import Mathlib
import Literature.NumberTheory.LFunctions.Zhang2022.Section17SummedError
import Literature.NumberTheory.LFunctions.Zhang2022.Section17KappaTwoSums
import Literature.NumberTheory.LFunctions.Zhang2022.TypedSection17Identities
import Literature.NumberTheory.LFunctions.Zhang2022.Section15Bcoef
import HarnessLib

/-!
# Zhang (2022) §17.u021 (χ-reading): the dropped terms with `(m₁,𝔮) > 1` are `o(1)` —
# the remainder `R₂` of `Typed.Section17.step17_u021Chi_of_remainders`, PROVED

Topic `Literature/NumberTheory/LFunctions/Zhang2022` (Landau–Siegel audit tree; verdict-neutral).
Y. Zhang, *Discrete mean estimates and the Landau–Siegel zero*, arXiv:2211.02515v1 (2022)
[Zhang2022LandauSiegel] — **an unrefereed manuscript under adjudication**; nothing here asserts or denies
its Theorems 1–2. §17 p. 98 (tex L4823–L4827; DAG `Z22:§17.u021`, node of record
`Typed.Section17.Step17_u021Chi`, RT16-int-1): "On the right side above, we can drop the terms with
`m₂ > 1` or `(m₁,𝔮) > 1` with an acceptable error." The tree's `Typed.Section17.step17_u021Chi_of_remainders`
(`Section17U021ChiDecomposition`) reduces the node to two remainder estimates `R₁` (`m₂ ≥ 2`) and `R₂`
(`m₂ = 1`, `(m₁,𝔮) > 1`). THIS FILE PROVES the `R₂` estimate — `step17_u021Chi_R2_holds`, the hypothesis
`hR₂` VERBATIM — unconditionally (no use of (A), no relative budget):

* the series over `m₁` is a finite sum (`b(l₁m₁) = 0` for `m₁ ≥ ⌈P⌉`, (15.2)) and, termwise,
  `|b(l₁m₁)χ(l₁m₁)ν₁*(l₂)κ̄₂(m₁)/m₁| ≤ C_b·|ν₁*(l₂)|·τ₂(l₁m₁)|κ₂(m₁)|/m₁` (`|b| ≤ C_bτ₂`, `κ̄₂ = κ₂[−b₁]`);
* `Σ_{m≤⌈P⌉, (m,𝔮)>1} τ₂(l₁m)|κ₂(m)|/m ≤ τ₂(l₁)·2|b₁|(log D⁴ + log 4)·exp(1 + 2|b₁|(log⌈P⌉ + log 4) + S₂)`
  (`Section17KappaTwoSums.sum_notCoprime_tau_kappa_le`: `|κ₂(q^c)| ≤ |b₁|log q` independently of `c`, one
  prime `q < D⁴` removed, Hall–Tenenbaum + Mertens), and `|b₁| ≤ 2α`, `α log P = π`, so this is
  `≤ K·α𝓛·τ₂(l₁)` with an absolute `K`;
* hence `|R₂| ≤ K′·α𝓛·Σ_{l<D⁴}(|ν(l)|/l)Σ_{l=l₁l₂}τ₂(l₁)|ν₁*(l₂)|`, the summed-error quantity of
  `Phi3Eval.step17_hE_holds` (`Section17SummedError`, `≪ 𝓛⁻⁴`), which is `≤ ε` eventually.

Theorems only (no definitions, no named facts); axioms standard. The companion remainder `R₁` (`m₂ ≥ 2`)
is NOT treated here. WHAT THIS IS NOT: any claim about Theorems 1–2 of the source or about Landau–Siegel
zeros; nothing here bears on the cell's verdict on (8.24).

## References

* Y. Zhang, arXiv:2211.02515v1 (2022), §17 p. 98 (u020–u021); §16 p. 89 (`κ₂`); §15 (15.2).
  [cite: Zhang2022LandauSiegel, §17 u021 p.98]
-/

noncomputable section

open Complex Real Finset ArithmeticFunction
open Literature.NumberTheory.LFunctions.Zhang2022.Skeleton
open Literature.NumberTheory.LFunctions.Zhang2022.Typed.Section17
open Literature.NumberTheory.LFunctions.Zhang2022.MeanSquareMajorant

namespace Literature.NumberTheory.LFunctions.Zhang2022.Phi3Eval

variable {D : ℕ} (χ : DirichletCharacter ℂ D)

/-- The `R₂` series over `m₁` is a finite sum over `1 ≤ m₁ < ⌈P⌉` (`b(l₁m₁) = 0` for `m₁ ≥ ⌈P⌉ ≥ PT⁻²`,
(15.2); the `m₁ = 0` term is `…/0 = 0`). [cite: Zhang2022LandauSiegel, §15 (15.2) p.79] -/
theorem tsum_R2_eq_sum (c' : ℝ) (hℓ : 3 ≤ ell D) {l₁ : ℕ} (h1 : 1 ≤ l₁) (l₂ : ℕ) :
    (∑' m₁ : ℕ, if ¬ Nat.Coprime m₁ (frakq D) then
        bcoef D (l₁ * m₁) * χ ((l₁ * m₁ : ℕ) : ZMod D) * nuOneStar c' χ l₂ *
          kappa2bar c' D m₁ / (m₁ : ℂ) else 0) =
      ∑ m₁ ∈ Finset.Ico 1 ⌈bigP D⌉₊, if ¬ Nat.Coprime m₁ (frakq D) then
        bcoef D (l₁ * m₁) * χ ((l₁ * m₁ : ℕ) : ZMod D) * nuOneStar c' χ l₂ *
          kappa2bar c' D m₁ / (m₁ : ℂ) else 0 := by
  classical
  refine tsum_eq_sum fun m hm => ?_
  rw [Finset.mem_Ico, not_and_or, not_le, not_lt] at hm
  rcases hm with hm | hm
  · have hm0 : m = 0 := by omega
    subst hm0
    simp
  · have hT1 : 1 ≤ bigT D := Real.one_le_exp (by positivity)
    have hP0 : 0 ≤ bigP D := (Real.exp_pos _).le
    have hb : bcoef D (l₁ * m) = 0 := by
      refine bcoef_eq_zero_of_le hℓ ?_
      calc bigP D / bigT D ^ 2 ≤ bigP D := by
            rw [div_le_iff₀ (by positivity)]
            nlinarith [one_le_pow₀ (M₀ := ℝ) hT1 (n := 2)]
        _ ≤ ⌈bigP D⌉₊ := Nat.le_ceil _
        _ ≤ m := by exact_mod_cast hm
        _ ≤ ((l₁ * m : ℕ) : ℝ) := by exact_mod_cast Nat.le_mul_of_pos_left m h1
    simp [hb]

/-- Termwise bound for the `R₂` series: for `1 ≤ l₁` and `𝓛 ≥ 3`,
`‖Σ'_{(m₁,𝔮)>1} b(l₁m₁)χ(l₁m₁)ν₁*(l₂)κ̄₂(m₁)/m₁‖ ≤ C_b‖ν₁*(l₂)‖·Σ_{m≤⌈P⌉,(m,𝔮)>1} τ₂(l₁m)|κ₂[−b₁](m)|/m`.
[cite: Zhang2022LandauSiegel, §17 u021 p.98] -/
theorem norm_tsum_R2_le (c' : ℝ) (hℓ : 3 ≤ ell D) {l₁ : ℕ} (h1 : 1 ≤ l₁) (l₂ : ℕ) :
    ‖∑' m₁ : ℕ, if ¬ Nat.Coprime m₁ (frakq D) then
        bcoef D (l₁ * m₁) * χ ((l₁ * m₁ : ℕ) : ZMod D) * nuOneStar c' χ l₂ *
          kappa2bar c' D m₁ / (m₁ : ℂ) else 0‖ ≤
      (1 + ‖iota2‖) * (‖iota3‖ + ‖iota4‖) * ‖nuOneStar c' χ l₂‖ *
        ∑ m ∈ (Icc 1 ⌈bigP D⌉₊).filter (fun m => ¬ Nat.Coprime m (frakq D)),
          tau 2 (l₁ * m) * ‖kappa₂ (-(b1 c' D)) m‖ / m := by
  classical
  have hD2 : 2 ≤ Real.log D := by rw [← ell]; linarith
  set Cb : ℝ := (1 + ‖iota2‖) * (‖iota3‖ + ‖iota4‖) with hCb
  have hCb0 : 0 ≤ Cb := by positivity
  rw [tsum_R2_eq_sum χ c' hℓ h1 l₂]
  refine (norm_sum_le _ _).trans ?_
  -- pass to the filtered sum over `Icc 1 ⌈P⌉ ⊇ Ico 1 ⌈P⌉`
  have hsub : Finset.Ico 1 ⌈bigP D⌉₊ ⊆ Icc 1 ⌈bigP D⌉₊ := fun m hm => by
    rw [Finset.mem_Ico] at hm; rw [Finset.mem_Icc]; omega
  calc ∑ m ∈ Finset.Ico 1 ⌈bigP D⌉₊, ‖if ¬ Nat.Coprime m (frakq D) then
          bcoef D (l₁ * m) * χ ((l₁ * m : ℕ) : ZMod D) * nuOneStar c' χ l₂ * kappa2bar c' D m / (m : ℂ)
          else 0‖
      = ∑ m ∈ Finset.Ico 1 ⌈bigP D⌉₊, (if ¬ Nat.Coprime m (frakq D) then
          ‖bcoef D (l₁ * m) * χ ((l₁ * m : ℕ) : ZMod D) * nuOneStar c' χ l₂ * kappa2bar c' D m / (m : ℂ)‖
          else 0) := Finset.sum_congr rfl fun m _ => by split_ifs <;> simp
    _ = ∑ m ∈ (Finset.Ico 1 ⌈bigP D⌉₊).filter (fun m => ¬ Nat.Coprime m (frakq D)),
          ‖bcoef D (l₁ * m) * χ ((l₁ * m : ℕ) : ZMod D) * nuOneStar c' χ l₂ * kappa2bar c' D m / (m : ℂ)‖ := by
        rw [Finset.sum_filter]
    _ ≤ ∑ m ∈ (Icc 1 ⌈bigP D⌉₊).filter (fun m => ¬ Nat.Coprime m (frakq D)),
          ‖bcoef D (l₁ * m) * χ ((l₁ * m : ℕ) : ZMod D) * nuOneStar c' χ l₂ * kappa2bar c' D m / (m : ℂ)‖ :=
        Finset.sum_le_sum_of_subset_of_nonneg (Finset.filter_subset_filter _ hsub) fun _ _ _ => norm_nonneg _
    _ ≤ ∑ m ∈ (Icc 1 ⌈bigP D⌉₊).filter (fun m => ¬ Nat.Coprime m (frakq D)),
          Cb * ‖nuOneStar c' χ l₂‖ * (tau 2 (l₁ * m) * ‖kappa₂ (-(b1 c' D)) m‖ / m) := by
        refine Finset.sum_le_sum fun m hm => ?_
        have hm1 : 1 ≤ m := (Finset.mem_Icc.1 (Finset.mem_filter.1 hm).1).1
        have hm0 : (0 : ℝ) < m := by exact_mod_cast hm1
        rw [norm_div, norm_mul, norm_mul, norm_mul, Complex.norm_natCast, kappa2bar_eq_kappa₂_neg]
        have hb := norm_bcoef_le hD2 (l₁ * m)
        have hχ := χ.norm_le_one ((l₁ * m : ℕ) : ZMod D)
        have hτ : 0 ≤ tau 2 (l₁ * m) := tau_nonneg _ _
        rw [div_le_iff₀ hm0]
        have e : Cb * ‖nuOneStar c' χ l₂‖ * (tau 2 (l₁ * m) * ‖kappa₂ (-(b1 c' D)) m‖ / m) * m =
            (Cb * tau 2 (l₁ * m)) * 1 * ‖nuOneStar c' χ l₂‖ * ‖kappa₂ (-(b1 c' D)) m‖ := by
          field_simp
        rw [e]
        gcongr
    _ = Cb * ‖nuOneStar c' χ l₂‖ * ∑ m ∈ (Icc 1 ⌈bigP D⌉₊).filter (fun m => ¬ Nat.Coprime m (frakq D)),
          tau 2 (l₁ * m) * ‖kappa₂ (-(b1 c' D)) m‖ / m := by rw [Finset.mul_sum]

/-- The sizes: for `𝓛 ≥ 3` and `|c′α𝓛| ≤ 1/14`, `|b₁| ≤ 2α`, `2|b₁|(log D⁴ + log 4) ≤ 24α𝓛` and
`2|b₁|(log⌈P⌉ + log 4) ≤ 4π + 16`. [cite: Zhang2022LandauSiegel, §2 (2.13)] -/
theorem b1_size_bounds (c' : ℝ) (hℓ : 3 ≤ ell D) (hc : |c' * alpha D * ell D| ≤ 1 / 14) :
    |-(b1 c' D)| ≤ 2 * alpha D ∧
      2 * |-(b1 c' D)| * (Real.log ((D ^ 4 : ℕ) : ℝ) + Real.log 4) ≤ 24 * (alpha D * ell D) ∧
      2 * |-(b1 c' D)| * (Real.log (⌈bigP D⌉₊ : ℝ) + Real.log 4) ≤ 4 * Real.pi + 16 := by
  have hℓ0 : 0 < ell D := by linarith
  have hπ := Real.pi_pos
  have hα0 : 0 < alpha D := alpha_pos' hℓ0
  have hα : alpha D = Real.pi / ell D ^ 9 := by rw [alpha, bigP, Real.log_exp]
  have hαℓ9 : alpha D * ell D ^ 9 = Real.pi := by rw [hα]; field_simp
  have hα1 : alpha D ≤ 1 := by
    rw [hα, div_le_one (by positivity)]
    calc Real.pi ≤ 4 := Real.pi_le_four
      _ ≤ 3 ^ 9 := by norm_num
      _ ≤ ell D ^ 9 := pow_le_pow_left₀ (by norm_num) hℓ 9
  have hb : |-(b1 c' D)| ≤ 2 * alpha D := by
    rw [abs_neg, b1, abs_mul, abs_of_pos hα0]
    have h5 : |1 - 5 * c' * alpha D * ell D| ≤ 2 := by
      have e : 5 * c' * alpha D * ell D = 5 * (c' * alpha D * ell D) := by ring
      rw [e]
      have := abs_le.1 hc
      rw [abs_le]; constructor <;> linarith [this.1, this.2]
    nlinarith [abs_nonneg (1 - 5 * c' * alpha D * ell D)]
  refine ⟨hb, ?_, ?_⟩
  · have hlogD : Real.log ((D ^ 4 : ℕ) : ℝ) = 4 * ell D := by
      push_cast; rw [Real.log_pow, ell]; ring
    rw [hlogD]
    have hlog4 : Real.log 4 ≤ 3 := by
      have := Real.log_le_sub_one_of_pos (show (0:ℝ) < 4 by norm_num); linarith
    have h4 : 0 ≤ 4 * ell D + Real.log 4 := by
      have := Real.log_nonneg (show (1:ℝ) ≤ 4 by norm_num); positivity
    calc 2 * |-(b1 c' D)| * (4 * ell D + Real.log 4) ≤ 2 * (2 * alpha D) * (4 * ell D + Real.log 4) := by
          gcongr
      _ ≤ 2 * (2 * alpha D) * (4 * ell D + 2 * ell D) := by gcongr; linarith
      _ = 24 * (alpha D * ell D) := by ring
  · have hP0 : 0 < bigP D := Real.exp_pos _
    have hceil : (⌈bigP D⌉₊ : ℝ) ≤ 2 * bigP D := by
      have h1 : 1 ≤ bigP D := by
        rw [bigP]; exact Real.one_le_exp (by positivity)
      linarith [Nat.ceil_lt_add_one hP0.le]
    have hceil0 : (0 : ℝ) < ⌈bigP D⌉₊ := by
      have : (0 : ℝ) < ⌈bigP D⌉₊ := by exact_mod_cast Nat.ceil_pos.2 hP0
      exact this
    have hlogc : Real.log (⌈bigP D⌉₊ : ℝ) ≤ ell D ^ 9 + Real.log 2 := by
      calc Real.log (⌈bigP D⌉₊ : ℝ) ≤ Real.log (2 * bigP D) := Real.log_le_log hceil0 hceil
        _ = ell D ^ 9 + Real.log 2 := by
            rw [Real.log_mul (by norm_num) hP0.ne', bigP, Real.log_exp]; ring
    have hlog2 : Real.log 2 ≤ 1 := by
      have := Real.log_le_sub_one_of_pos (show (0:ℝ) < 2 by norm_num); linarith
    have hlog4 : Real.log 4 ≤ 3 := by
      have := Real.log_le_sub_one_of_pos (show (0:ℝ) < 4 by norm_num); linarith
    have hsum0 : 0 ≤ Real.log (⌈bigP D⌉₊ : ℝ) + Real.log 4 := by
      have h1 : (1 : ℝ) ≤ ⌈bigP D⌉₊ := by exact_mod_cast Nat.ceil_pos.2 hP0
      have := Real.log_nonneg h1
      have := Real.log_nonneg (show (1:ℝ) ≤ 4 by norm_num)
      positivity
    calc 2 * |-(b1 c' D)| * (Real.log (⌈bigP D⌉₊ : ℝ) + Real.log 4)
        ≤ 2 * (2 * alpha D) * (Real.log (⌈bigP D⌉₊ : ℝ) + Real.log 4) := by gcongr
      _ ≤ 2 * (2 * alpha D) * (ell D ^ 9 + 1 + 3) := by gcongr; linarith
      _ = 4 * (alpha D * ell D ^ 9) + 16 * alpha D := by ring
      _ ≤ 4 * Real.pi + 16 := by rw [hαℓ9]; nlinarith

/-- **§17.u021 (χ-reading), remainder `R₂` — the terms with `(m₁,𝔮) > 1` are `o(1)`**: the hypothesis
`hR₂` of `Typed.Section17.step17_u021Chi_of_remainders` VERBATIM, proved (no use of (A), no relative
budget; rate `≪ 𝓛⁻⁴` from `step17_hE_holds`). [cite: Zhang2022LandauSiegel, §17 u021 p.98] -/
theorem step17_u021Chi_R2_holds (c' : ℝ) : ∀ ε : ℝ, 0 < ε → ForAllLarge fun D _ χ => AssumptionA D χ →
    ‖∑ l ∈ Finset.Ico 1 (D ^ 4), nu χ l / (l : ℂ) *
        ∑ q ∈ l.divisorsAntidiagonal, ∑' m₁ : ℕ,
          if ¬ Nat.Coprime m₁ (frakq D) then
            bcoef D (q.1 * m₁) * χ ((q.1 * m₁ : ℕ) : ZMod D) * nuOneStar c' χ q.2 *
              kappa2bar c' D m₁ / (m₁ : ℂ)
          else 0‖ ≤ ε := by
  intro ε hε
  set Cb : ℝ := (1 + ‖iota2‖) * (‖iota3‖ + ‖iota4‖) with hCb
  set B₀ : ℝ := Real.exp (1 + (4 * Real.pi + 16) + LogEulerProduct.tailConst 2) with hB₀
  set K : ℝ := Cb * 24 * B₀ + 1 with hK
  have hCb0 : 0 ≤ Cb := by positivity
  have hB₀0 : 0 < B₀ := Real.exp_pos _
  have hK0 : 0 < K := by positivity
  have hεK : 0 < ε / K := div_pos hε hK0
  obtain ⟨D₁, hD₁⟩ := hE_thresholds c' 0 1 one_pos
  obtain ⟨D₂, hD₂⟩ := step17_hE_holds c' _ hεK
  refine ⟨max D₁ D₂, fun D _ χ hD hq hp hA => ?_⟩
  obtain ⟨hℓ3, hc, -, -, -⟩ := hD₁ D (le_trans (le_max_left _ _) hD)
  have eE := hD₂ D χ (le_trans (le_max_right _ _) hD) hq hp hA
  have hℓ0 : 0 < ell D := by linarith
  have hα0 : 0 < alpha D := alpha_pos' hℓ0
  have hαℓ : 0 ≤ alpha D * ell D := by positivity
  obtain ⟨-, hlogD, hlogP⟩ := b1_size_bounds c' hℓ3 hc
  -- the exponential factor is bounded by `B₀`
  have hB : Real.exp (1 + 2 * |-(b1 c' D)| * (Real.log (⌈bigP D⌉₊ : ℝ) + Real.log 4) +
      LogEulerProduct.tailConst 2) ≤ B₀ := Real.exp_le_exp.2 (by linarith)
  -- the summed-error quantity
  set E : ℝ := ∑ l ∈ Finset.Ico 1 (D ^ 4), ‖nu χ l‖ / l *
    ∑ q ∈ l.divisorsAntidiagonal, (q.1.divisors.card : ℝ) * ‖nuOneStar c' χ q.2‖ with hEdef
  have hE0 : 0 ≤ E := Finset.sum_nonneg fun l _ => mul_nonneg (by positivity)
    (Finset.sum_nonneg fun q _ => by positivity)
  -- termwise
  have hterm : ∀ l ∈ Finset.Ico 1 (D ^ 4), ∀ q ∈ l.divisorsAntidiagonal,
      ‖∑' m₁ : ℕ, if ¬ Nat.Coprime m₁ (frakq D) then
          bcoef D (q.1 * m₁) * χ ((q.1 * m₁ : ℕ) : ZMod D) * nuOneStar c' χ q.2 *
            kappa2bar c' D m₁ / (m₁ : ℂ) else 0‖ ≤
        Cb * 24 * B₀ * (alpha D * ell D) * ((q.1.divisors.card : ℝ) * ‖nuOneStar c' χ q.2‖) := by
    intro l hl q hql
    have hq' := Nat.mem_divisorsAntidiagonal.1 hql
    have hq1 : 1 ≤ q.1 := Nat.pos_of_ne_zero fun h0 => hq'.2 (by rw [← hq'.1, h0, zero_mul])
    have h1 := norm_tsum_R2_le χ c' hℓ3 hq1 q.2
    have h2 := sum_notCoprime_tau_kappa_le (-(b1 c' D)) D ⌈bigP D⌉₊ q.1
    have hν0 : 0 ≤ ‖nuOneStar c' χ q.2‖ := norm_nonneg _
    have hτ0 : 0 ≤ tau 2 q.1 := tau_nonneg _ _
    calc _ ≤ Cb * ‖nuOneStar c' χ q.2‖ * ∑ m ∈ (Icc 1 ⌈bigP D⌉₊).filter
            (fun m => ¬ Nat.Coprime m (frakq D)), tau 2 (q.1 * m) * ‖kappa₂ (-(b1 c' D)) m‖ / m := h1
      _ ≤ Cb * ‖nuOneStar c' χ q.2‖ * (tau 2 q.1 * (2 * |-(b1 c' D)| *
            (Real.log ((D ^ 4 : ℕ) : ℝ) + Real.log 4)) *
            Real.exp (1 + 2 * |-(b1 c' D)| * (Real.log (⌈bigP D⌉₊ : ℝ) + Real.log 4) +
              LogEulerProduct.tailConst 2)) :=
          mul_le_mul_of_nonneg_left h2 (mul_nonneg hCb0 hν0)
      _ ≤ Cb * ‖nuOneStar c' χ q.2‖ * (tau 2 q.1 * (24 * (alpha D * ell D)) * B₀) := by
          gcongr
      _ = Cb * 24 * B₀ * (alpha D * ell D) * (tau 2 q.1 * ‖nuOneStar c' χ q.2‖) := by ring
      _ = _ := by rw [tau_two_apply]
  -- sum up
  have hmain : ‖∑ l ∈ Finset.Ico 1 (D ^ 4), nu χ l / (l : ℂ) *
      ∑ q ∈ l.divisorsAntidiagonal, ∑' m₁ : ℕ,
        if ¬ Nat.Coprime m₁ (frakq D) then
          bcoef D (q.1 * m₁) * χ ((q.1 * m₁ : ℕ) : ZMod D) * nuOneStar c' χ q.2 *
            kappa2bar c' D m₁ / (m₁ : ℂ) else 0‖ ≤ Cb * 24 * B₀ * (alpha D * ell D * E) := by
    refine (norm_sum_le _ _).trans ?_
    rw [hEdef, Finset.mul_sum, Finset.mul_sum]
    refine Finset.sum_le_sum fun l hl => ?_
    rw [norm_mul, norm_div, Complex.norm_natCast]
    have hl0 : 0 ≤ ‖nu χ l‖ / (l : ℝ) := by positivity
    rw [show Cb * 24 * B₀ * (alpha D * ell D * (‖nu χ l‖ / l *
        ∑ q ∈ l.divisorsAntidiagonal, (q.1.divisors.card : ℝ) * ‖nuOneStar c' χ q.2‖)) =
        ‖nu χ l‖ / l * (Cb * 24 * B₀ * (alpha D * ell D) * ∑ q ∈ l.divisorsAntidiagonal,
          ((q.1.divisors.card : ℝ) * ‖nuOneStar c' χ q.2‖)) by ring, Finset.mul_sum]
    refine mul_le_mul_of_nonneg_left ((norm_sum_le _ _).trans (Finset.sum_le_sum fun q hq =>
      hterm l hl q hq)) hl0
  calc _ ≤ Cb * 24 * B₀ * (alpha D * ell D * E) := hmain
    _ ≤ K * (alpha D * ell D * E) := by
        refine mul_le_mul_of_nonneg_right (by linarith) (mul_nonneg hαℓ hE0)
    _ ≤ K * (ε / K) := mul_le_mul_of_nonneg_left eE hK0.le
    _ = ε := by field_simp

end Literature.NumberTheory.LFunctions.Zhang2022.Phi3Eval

━━━━━━━━━━━━━━━━━━━━━━━━━━━━━━

_EXERCISE GOAL_
Look back at the entries above. Retype the line with "linarith [Nat.ceil_lt_add_one hP0.le]", the line with "calc 2 * |-(b1 c' D)| * (Real.log", and all lines in between.

_EXERCISE SOLUTION_
      linarith [Nat.ceil_lt_add_one hP0.le]
    have hceil0 : (0 : ℝ) < ⌈bigP D⌉₊ := by
      have : (0 : ℝ) < ⌈bigP D⌉₊ := by exact_mod_cast Nat.ceil_pos.2 hP0
      exact this
    have hlogc : Real.log (⌈bigP D⌉₊ : ℝ) ≤ ell D ^ 9 + Real.log 2 := by
      calc Real.log (⌈bigP D⌉₊ : ℝ) ≤ Real.log (2 * bigP D) := Real.log_le_log hceil0 hceil
        _ = ell D ^ 9 + Real.log 2 := by
            rw [Real.log_mul (by norm_num) hP0.ne', bigP, Real.log_exp]; ring
    have hlog2 : Real.log 2 ≤ 1 := by
      have := Real.log_le_sub_one_of_pos (show (0:ℝ) < 2 by norm_num); linarith
    have hlog4 : Real.log 4 ≤ 3 := by
      have := Real.log_le_sub_one_of_pos (show (0:ℝ) < 4 by norm_num); linarith
    have hsum0 : 0 ≤ Real.log (⌈bigP D⌉₊ : ℝ) + Real.log 4 := by
      have h1 : (1 : ℝ) ≤ ⌈bigP D⌉₊ := by exact_mod_cast Nat.ceil_pos.2 hP0
      have := Real.log_nonneg h1
      have := Real.log_nonneg (show (1:ℝ) ≤ 4 by norm_num)
      positivity
    calc 2 * |-(b1 c' D)| * (Real.log (⌈bigP D⌉₊ : ℝ) + Real.log 4)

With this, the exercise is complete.